We Like Ike!

Some of the biggest names with the biggest hearts came together to create a miracle in the desert

Roxanne Jones Health & Wellness

Mamie Eisenhower and President Nixon at Eisenhower Medical Center's opening, 1971, while Bob Hope and then Governor and Mrs. Reagan applaud.
Photo courtesy of Eisenhower Medical Center

 

On a postcard-perfect April day in 1961, W. Clarke Swanson, former president of the eponymous frozen food company, died at age 52 of a cerebral hemorrhage. Part of a golf foursome that included former U.S. President Dwight D. Eisenhower, Swanson collapsed on the sixth green of the Thunderbird Country Club, just a few hundred feet from his home.
Swanson’s widow was certain that if there had been a hospital nearby in the mid-valley, her husband’s life might have been saved. Her conviction set in motion a chain of events that created Eisenhower Medical Center, which opened in 1971.

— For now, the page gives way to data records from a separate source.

/-- One step of the chain: `vtx n` and `vtx (n + 1)` are joined in the subdivision of `G_{S₀}` (through
the branch `(false, n)`, the edge `n`, the branch `(true, n)`). [cite: MochizukiSemiAnbd2006, §1 p.11] -/
theorem reachable_vtx_succ (n : ℤ) :
    unwinding.coveringGraph.graph.subdivision.Reachable (Sum.inl (vtx n)) (Sum.inl (vtx (n + 1))) := by
  let G := unwinding.coveringGraph.graph
  let ω : BTemp.Orbits (trivialObj PUnit ℤ) := BTemp.cl (trivialObj PUnit ℤ) n
  have h1 : G.subdivision.Adj (Sum.inr (Sum.inr ⟨false, ω⟩)) (Sum.inl (vtx n)) :=
    G.subdivision_adj_of_nodeRel (SemiGraph.NodeRel.branch_vertex (G := G) ⟨false, ω⟩ (vtx n)
      (coveringGraph_abuts_false n))
  have h2 : G.subdivision.Adj (Sum.inr (Sum.inl ⟨(), ω⟩)) (Sum.inr (Sum.inr ⟨false, ω⟩)) :=
    G.subdivision_adj_of_nodeRel (SemiGraph.NodeRel.edge_branch (G := G) ⟨false, ω⟩)
  have h3 : G.subdivision.Adj (Sum.inr (Sum.inl ⟨(), ω⟩)) (Sum.inr (Sum.inr ⟨true, ω⟩)) :=
    G.subdivision_adj_of_nodeRel (SemiGraph.NodeRel.edge_branch (G := G) ⟨true, ω⟩)
  have h4 : G.subdivision.Adj (Sum.inr (Sum.inr ⟨true, ω⟩)) (Sum.inl (vtx (n + 1))) :=
    G.subdivision_adj_of_nodeRel (SemiGraph.NodeRel.branch_vertex (G := G) ⟨true, ω⟩ (vtx (n + 1))
      (coveringGraph_abuts_true n))
  exact ((h1.symm.reachable.trans h2.symm.reachable).trans h3.reachable).trans h4.reachable

/-- Every vertex of the chain is reachable from `vtx 0`. [cite: MochizukiSemiAnbd2006, §1 p.11] -/
theorem reachable_vtx (n : ℤ) :
    unwinding.coveringGraph.graph.subdivision.Reachable (Sum.inl (vtx 0)) (Sum.inl (vtx n)) := by
  induction n using Int.induction_on with
  | zero => exact SimpleGraph.Reachable.refl _
  | succ k ih => exact ih.trans (reachable_vtx_succ k)
  | pred k ih =>
    have h := reachable_vtx_succ (-(k : ℤ) - 1)
    rw [show (-(k : ℤ) - 1 + 1) = -k by ring] at h
    exact ih.trans h.symm

/-- Every node of the subdivision of `G_{S₀}` is reachable from `vtx 0`. [cite: MochizukiSemiAnbd2006, §1 p.11] -/
theorem reachable_node (x : unwinding.coveringGraph.graph.Node) :
    unwinding.coveringGraph.graph.subdivision.Reachable (Sum.inl (vtx 0)) x := by
  let G := unwinding.coveringGraph.graph
  have hbr : ∀ (b : Bool) (n : ℤ),
      G.subdivision.Reachable (Sum.inl (vtx 0)) (Sum.inr (Sum.inr ⟨b, BTemp.cl (trivialObj PUnit ℤ) n⟩)) := by
    intro b n
    cases b
    · exact (reachable_vtx _).trans
        (G.subdivision_adj_of_nodeRel (SemiGraph.NodeRel.branch_vertex (G := G) ⟨false, _⟩ _
          (coveringGraph_abuts_false n))).symm.reachable
    · exact (reachable_vtx _).trans
        (G.subdivision_adj_of_nodeRel (SemiGraph.NodeRel.branch_vertex (G := G) ⟨true, _⟩ _
          (coveringGraph_abuts_true n))).symm.reachable
  rcases x with v' | ⟨⟨⟩, ω⟩ | ⟨b, ω⟩
  · obtain ⟨n, rfl⟩ := exists_vtx_eq v'
    exact reachable_vtx n
  · obtain ⟨n, rfl⟩ := Quot.exists_rep ω
    exact (hbr false n).trans
      (G.subdivision_adj_of_nodeRel (SemiGraph.NodeRel.edge_branch (G := G) ⟨false, _⟩)).symm.reachable
  · obtain ⟨n, rfl⟩ := Quot.exists_rep ω
    exact hbr b n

Fast-forward to 2014. During a diagnostic workup for an entirely different health issue, Eisenhower doctors detected an aneurysm in the brain of Swanson’s daughter, Carol Price. Left untreated, it could have ruptured, ending her life as abruptly as her father’s. But with the state-of-the-art resources available at Eisenhower, the problem was quickly resolved with an advanced, minimally invasive procedure, and Price — who currently serves on Eisenhower’s board of directors — is fine today.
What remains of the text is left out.